After Alton Gloor and other developers razed the vegetation along the resacas to build subdivisions, that part of our culture no longer exists. Runyon's work is about the only thing that can take us back to the days when the region was still "green" and the convulsions in northern Mexico – as they are now again – spilled over to the U.S. side.
(We went to look for the tree in preparing this post, but we could no longer find it. Does anyone know whether it was cut down?)

Alas, there is now nothing locally that can give our local students and visitors a hands-on example of that glorious past.
In fact, his entire collection of botany pamphlets, books and specimen samples was also donated to the Runyon Botany Collection gift to Jernigan Library Dolph Briscoe Center for American History, in Austin.
Ever since I wrote the feature for the Herald in the early 1980s, I've wondered why a home in Brownsville couldn't be found for the two collections, even if they could be reproductions of the stuff the have in Austin.
They are, after all, crucial records of our area's historical and botanical story. And now that the UT System is voicing its commitment to the area's education, could it be possible that they could bring some of Runyon's work back home where it belongs?
9 comments:
History
like food
Goes
down and down and down.
You can tell it
write it
and gloss it,
cause
it's all
Gossip. . . . . .
Good read Juan.. 🤙
Remember that short period of time when out trees were not decorated with plastic bags. You and the governor agreed on that one, didn't you, Juan?
Juan, when are you posting about the Scarlet Letter administrator from BISD? What do you know?
There is no organization, person or facility in Browntown that is capable of managing the collection. The original images are safe where they are now. Browntown can have copies but not the original plates.
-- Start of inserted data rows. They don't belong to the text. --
import Summits.Ventures.CertifiedManyBodySolver.Downfold.OneBandBox
import HarnessLib

/-!
# The temperature / field axis of a phase-map cell through the S1/S2 seam

Venture CertifiedManyBodySolver, cell `pub/hubbard-downfold` (W3 of ROUTER.md §9: ONE structure at
the S1/S2 seam), seat hubbard-downfold-mod-1; namespace
`Summit.Ventures.CertifiedManyBodySolver.Downfold`. Everything here is PROVED; pure real-interval
reasoning, no operator content. HONEST FRAMING: a downfolded box is a systematic modelling claim
(hypothesis `B.Mem p`); the certified content is S2's word about the unit (`t ≡ 1`) model.

The D-0098 phase map of a material is a table over `T × P × H` cells. Pressure enters through the
box itself (one box per `P`). Temperature and field are PHYSICAL energies `k_B T`, `μ_B B` (in the
unit of `t_eV`), while a `T > 0` word certified by S2 is a word about the unit model at an inverse
temperature `β̃ = t / (k_B T)` and reduced field `h̃ = h / t` — the kernel identity behind this is
unc-2's `gibbsState_hubbardTorusTT'_grandCanonical_eq_unit`
(`Literature/MathematicalPhysics/QuantumLattice/HubbardTTPrimeScaleHomogeneity.lean` §4): the Gibbs
state of `H(t, t', U) − μN − hS^z` at `β` IS that of `H(1, t'/t, U/t) − (μ/t)N − (h/t)S^z` at `βt`.
This file is the interval bookkeeping that reads such words on a cell, and nothing else:

* `NonemptyInterval.divPos_ends_of_nonneg` — for a nonnegative numerator `[a, b]` and a positive
  denominator `[c, d]` the quotient interval `divPos` (IntervalCalculus §3, Moore product with the
  reciprocal) has the closed form `[a/d, b/c]`; `div_mem_Icc_ends` is the real membership form.
* `holdsOn_oneBand_of_cell_invTemp` — THE T-AXIS SEAM: a unit-model word `W₁ s u n β̃` proved on the
  product cell `eS.encl × eU.encl × eN.encl × (eT.encl / Θ)` (Θ = the temperature cell `[kT₁, kT₂]`
  in the unit of `t_eV`, `0 < kT₁`) holds, for every `kT ∈ Θ`, on the box as
  `p ↦ W₁ (p tp/t) (p U/t) (p n) (p t_eV / kT)`.
* `holdsOn_oneBand_of_cell_reduced` — the same for an axis entering as `x / t` (reduced temperature
  `k_B T / t`, reduced Zeeman field `h / t`, reduced chemical potential): `x / p t_eV ∈ X / eT.encl`
  (needs `0 < eT.encl.fst`, the positive scale); `holdsOn_oneBand_of_cell_invTemp_reduced` carries a
  temperature cell and a field cell at once (the `T × H` face of the map at fixed `P`).
* MONOTONE WORDS: `holdsOn_oneBand_of_cell_invTemp_of_monotone` — if the word is upward-closed in
  `β̃` (once true, true at every larger `β̃`; NO claim that any particular certificate is) it suffices
  to certify it at the single point `β̃₀ = t₁ / kT₂`; `…_of_antitone` dually at `t₂ / kT₁`.
* THRESHOLD SIDE CONDITIONS bind at corners and are decidable on the box's rationals:
  `forall_le_div_iff` (`θ ≤ t/kT` on the whole cell ⇔ `θ ≤ t₁/kT₂`) and `forall_div_le_iff`
  (`t/kT ≤ θ` on the whole cell ⇔ `t₂/kT₁ ≤ θ`) — unc-2's TRANSPORT-TABLE §D.5 remark made exact.
-/

namespace NonemptyInterval

variable {K : Type*} [Field K] [LinearOrder K] [IsStrictOrderedRing K]

/-- **Closed form of the quotient interval for a nonnegative numerator**: if `0 ≤ a` and `0 < c`
then `[a, b] / [c, d] = [a/d, b/c]` (the Moore product with `[d⁻¹, c⁻¹]` attains its extremes at
these two corners). [cite: Moore1966, §2.2] -/
theorem divPos_ends_of_nonneg {I T : NonemptyInterval ℚ} (hT : 0 < T.fst) (hI : 0 ≤ I.fst) :
    (I.divPos T hT).fst = I.fst / T.snd ∧ (I.divPos T hT).snd = I.snd / T.fst := by
  have hd : 0 < T.snd := hT.trans_le T.fst_le_snd
  have hinv : T.snd⁻¹ ≤ T.fst⁻¹ := inv_anti₀ hT T.fst_le_snd
  have hb : 0 ≤ I.snd := hI.trans I.fst_le_snd
  have h1 : I.fst * T.snd⁻¹ ≤ I.fst * T.fst⁻¹ := mul_le_mul_of_nonneg_left hinv hI
  have h2 : I.fst * T.snd⁻¹ ≤ I.snd * T.snd⁻¹ :=
    mul_le_mul_of_nonneg_right I.fst_le_snd (inv_nonneg.2 hd.le)
  have h3 : I.snd * T.snd⁻¹ ≤ I.snd * T.fst⁻¹ := mul_le_mul_of_nonneg_left hinv hb
  have h4 : I.fst * T.fst⁻¹ ≤ I.snd * T.fst⁻¹ :=
    mul_le_mul_of_nonneg_right I.fst_le_snd (inv_nonneg.2 hT.le)
  simp only [divPos, invPos, fst_mooreMul, snd_mooreMul, div_eq_mul_inv]
  refine ⟨le_antisymm ((min_le_left _ _).trans (min_le_left _ _)) ?_,
    le_antisymm ?_ ((le_max_right _ _).trans' (le_max_right _ _))⟩
  · exact le_min (le_min le_rfl h1) (le_min h2 (h2.trans h3))
  · exact max_le (max_le (h1.trans h4) h4) (max_le h3 le_rfl)

/-- Real form: `x ∈ [a, b]`, `s ∈ [c, d]`, `0 ≤ a`, `0 < c` ⇒ `x / s ∈ Set.Icc (a/d) (b/c)` (casts
to the field `K`). [cite: Moore1966, Theorem 3.1] -/
theorem div_mem_Icc_ends {I T : NonemptyInterval ℚ} (hT : 0 < T.fst) (hI : 0 ≤ I.fst) {x s : K}
    (hx : x ∈ I.ratCast K) (hs : s ∈ T.ratCast K) :
    x / s ∈ Set.Icc (((I.fst / T.snd : ℚ)) : K) (((I.snd / T.fst : ℚ)) : K) := by
  have h := mem_ratCast_iff.1 (div_mem_divPos hT hx hs)
  obtain ⟨h1, h2⟩ := divPos_ends_of_nonneg hT hI
  rw [h1] at h
  rw [h2] at h
  exact ⟨h.1, h.2⟩

end NonemptyInterval

namespace Summit.Ventures.CertifiedManyBodySolver.Downfold

open NonemptyInterval

/-- **The T-axis seam (inverse temperature of the unit model).** Let the one-band box `B` carry
entries `eS, eU, eN, eT` for `tp/t`, `U/t`, `n`, `t_eV`, and let `Θ = [kT₁, kT₂]` (`0 < kT₁`, same
energy unit as `t_eV`) be a temperature cell of the phase map. If the unit-model word `W₁ s u n β̃`
holds for all `(s, u, n)` in the product cell and all `β̃ ∈ eT.encl / Θ` (`divPos`), then for every
`kT ∈ Θ` the word `p ↦ W₁ (p tp/t) (p U/t) (p n) (p t_eV / kT)` holds on `B`. [folklore] -/
theorem holdsOn_oneBand_of_cell_invTemp {B : OneBandBox} {eS eU eN eT : Entry}
    (hS : B .tpOverT = some eS) (hU : B .UOverT = some eU) (hN : B .filling = some eN)
    (hT : B .tEV = some eT) {Θ : NonemptyInterval ℚ} (hΘ : 0 < Θ.fst)
    {W₁ : ℝ → ℝ → ℝ → ℝ → Prop}
    (hW : ∀ s u n β : ℝ, s ∈ eS.encl.ratCast ℝ → u ∈ eU.encl.ratCast ℝ → n ∈ eN.encl.ratCast ℝ →
      β ∈ (eT.encl.divPos Θ hΘ).ratCast ℝ → W₁ s u n β)
    {kT : ℝ} (hk : kT ∈ Θ.ratCast ℝ) :
    HoldsOn (fun p : OneBandCoord → ℝ => W₁ (p .tpOverT) (p .UOverT) (p .filling) (p .tEV / kT)) B :=
  fun _ hp => hW _ _ _ _ (hp _ _ hS) (hp _ _ hU) (hp _ _ hN) (div_mem_divPos hΘ (hp _ _ hT) hk)

/-- **Reduced-axis seam (`x / t`).** Same box; a physical energy-like axis value `x` (temperature
`k_B T`, Zeeman field `μ_B B`, chemical potential) ranging over a rational cell `X` enters the unit
model as `x / t`. With a positive scale (`0 < eT.encl.fst`), a unit-model word `W₁ s u n (x/t)`
proved for all `(s, u, n)` in the product cell and all reduced values in `X / eT.encl` holds, for
every `x ∈ X`, on `B` as `p ↦ W₁ (p tp/t) (p U/t) (p n) (x / p t_eV)`. [folklore] -/
theorem holdsOn_oneBand_of_cell_reduced {B : OneBandBox} {eS eU eN eT : Entry}
    (hS : B .tpOverT = some eS) (hU : B .UOverT = some eU) (hN : B .filling = some eN)
    (hT : B .tEV = some eT) (hT0 : 0 < eT.encl.fst) {X : NonemptyInterval ℚ}
    {W₁ : ℝ → ℝ → ℝ → ℝ → Prop}
    (hW : ∀ s u n r : ℝ, s ∈ eS.encl.ratCast ℝ → u ∈ eU.encl.ratCast ℝ → n ∈ eN.encl.ratCast ℝ →
      r ∈ (X.divPos eT.encl hT0).ratCast ℝ → W₁ s u n r)
    {x : ℝ} (hx : x ∈ X.ratCast ℝ) :
    HoldsOn (fun p : OneBandCoord → ℝ => W₁ (p .tpOverT) (p .UOverT) (p .filling) (x / p .tEV)) B :=
  fun _ hp => hW _ _ _ _ (hp _ _ hS) (hp _ _ hU) (hp _ _ hN) (div_mem_divPos hT0 hx (hp _ _ hT))

/-- **The `T × H` face of a phase-map cell at fixed `P`.** Temperature cell `Θ` (`0 < Θ.fst`) read as
inverse temperature `t / kT ∈ eT.encl / Θ`, field cell `Hc` read as reduced field
`h / t ∈ Hc / eT.encl` (`0 < eT.encl.fst`); a unit-model word in both holds on the box for every
`(kT, h) ∈ Θ × Hc`. [folklore] -/
theorem holdsOn_oneBand_of_cell_invTemp_reduced {B : OneBandBox} {eS eU eN eT : Entry}
    (hS : B .tpOverT = some eS) (hU : B .UOverT = some eU) (hN : B .filling = some eN)
    (hT : B .tEV = some eT) (hT0 : 0 < eT.encl.fst) {Θ Hc : NonemptyInterval ℚ} (hΘ : 0 < Θ.fst)
    {W₁ : ℝ → ℝ → ℝ → ℝ → ℝ → Prop}
    (hW : ∀ s u n β r : ℝ, s ∈ eS.encl.ratCast ℝ → u ∈ eU.encl.ratCast ℝ → n ∈ eN.encl.ratCast ℝ →
      β ∈ (eT.encl.divPos Θ hΘ).ratCast ℝ → r ∈ (Hc.divPos eT.encl hT0).ratCast ℝ → W₁ s u n β r)
    {kT h : ℝ} (hk : kT ∈ Θ.ratCast ℝ) (hh : h ∈ Hc.ratCast ℝ) :
    HoldsOn (fun p : OneBandCoord → ℝ =>
      W₁ (p .tpOverT) (p .UOverT) (p .filling) (p .tEV / kT) (h / p .tEV)) B :=
  fun _ hp => hW _ _ _ _ _ (hp _ _ hS) (hp _ _ hU) (hp _ _ hN)
    (div_mem_divPos hΘ (hp _ _ hT) hk) (div_mem_divPos hT0 hh (hp _ _ hT))

/-- Corner bound below: on the cell `t ∈ [t₁, t₂]`, `kT ∈ [kT₁, kT₂]` with `0 ≤ t₁`, `0 < kT₁`, the
unit inverse temperature satisfies `t₁ / kT₂ ≤ t / kT`. [folklore] -/
theorem ends_div_le_div {T Θ : NonemptyInterval ℚ} (hΘ : 0 < Θ.fst) (hT0 : 0 ≤ T.fst) {t kT : ℝ}
    (ht : t ∈ T.ratCast ℝ) (hk : kT ∈ Θ.ratCast ℝ) : ((T.fst / Θ.snd : ℚ) : ℝ) ≤ t / kT :=
  (div_mem_Icc_ends hΘ hT0 ht hk).1

/-- Corner bound above: on the same cell, `t / kT ≤ t₂ / kT₁`. [folklore] -/
theorem div_le_ends_div {T Θ : NonemptyInterval ℚ} (hΘ : 0 < Θ.fst) (hT0 : 0 ≤ T.fst) {t kT : ℝ}
    (ht : t ∈ T.ratCast ℝ) (hk : kT ∈ Θ.ratCast ℝ) : t / kT ≤ ((T.snd / Θ.fst : ℚ) : ℝ) :=
  (div_mem_Icc_ends hΘ hT0 ht hk).2

/-- **Monotone (upward-closed in `β̃`) words need one point.** If, on the product cell, the word is
upward-closed in the inverse temperature (`W₁ s u n β → β ≤ β' → W₁ s u n β'`) and holds at the
cell's smallest inverse temperature `β̃₀ = t₁ / kT₂` (`0 ≤ t₁ = eT.encl.fst`), then it holds on the
box for every `kT ∈ Θ`. NO claim that any particular certificate is monotone — that is S2's to
state. [folklore] -/
theorem holdsOn_oneBand_of_cell_invTemp_of_monotone {B : OneBandBox} {eS eU eN eT : Entry}
    (hS : B .tpOverT = some eS) (hU : B .UOverT = some eU) (hN : B .filling = some eN)
    (hT : B .tEV = some eT) (hT0 : 0 ≤ eT.encl.fst) {Θ : NonemptyInterval ℚ} (hΘ : 0 < Θ.fst)
    {W₁ : ℝ → ℝ → ℝ → ℝ → Prop}
    (hmono : ∀ s u n β β' : ℝ, s ∈ eS.encl.ratCast ℝ → u ∈ eU.encl.ratCast ℝ →
      n ∈ eN.encl.ratCast ℝ → β ≤ β' → W₁ s u n β → W₁ s u n β')
    (h0 : ∀ s u n : ℝ, s ∈ eS.encl.ratCast ℝ → u ∈ eU.encl.ratCast ℝ → n ∈ eN.encl.ratCast ℝ →
      W₁ s u n (((eT.encl.fst / Θ.snd : ℚ)) : ℝ))
    {kT : ℝ} (hk : kT ∈ Θ.ratCast ℝ) :
    HoldsOn (fun p : OneBandCoord → ℝ => W₁ (p .tpOverT) (p .UOverT) (p .filling) (p .tEV / kT)) B :=
  fun _ hp => hmono _ _ _ _ _ (hp _ _ hS) (hp _ _ hU) (hp _ _ hN)
    (ends_div_le_div hΘ hT0 (hp _ _ hT) hk) (h0 _ _ _ (hp _ _ hS) (hp _ _ hU) (hp _ _ hN))

/-- **Antitone (downward-closed in `β̃`) words need one point**: certify at the cell's largest
inverse temperature `t₂ / kT₁`. [folklore] -/
theorem holdsOn_oneBand_of_cell_invTemp_of_antitone {B : OneBandBox} {eS eU eN eT : Entry}
    (hS : B .tpOverT = some eS) (hU : B .UOverT = some eU) (hN : B .filling = some eN)
    (hT : B .tEV = some eT) (hT0 : 0 ≤ eT.encl.fst) {Θ : NonemptyInterval ℚ} (hΘ : 0 < Θ.fst)
    {W₁ : ℝ → ℝ → ℝ → ℝ → Prop}
    (hanti : ∀ s u n β β' : ℝ, s ∈ eS.encl.ratCast ℝ → u ∈ eU.encl.ratCast ℝ →
      n ∈ eN.encl.ratCast ℝ → β' ≤ β → W₁ s u n β → W₁ s u n β')
    (h0 : ∀ s u n : ℝ, s ∈ eS.encl.ratCast ℝ → u ∈ eU.encl.ratCast ℝ → n ∈ eN.encl.ratCast ℝ →
      W₁ s u n (((eT.encl.snd / Θ.fst : ℚ)) : ℝ))
    {kT : ℝ} (hk : kT ∈ Θ.ratCast ℝ) :
    HoldsOn (fun p : OneBandCoord → ℝ => W₁ (p .tpOverT) (p .UOverT) (p .filling) (p .tEV / kT)) B :=
  fun _ hp => hanti _ _ _ _ _ (hp _ _ hS) (hp _ _ hU) (hp _ _ hN)
    (div_le_ends_div hΘ hT0 (hp _ _ hT) hk) (h0 _ _ _ (hp _ _ hS) (hp _ _ hU) (hp _ _ hN))

/-- **«`β̃ ≥ θ`» side conditions bind at the corner `(t₁, kT₂)` and are decidable there**: for
`0 ≤ t₁` and `0 < kT₁`, `θ ≤ t / kT` for every `(t, kT)` of the cell iff `θ ≤ t₁ / kT₂`. [folklore] -/
theorem forall_le_div_iff {T Θ : NonemptyInterval ℚ} (hΘ : 0 < Θ.fst) (hT0 : 0 ≤ T.fst) {θ : ℚ} :
    (∀ t kT : ℝ, t ∈ T.ratCast ℝ → kT ∈ Θ.ratCast ℝ → (θ : ℝ) ≤ t / kT) ↔ θ ≤ T.fst / Θ.snd := by
  constructor
  · intro h
    have ht : ((T.fst : ℚ) : ℝ) ∈ T.ratCast ℝ := mem_ratCast_iff.2 ⟨le_rfl, by exact_mod_cast T.fst_le_snd⟩
    have hk : ((Θ.snd : ℚ) : ℝ) ∈ Θ.ratCast ℝ := mem_ratCast_iff.2 ⟨by exact_mod_cast Θ.fst_le_snd, le_rfl⟩
    have := h _ _ ht hk
    exact_mod_cast this
  · intro h t kT ht hk
    exact le_trans (by exact_mod_cast h) (ends_div_le_div hΘ hT0 ht hk)

/-- **«`β̃ ≤ θ`» side conditions bind at the corner `(t₂, kT₁)`**: `t / kT ≤ θ` for every `(t, kT)`
of the cell iff `t₂ / kT₁ ≤ θ`. [folklore] -/
theorem forall_div_le_iff {T Θ : NonemptyInterval ℚ} (hΘ : 0 < Θ.fst) (hT0 : 0 ≤ T.fst) {θ : ℚ} :
    (∀ t kT : ℝ, t ∈ T.ratCast ℝ → kT ∈ Θ.ratCast ℝ → t / kT ≤ (θ : ℝ)) ↔ T.snd / Θ.fst ≤ θ := by
  constructor
  · intro h
    have ht : ((T.snd : ℚ) : ℝ) ∈ T.ratCast ℝ := mem_ratCast_iff.2 ⟨by exact_mod_cast T.fst_le_snd, le_rfl⟩
    have hk : ((Θ.fst : ℚ) : ℝ) ∈ Θ.ratCast ℝ := mem_ratCast_iff.2 ⟨le_rfl, by exact_mod_cast Θ.fst_le_snd⟩
    have := h _ _ ht hk
    exact_mod_cast this
  · intro h t kT ht hk
    exact le_trans (div_le_ends_div hΘ hT0 ht hk) (by exact_mod_cast h)

end Summit.Ventures.CertifiedManyBodySolver.Downfold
You can see the images on line anyway.
Éstas son las inconsistencias de Donald Trump sobre el ataque a una lancha en el Caribe
Expertos en seguridad ponen en duda las afirmaciones del presidente estadunidense, Donald Trump, sobre la operación del ejército que aniquiló el martes pasado una lancha rápida con personas a bordo en aguas del Caribe frente a Venezuela. Parece más una "ejecución extrajudicial", consideran.
you are correct
What happened to the towing story?!!!
Shit!!!
The flora and fauna in the RGV is unique and precious. Our once lush flora is known as a tropical thorny forest. Nobody cares about this thing anymore. SpaceX came and ruined the wilderness out there.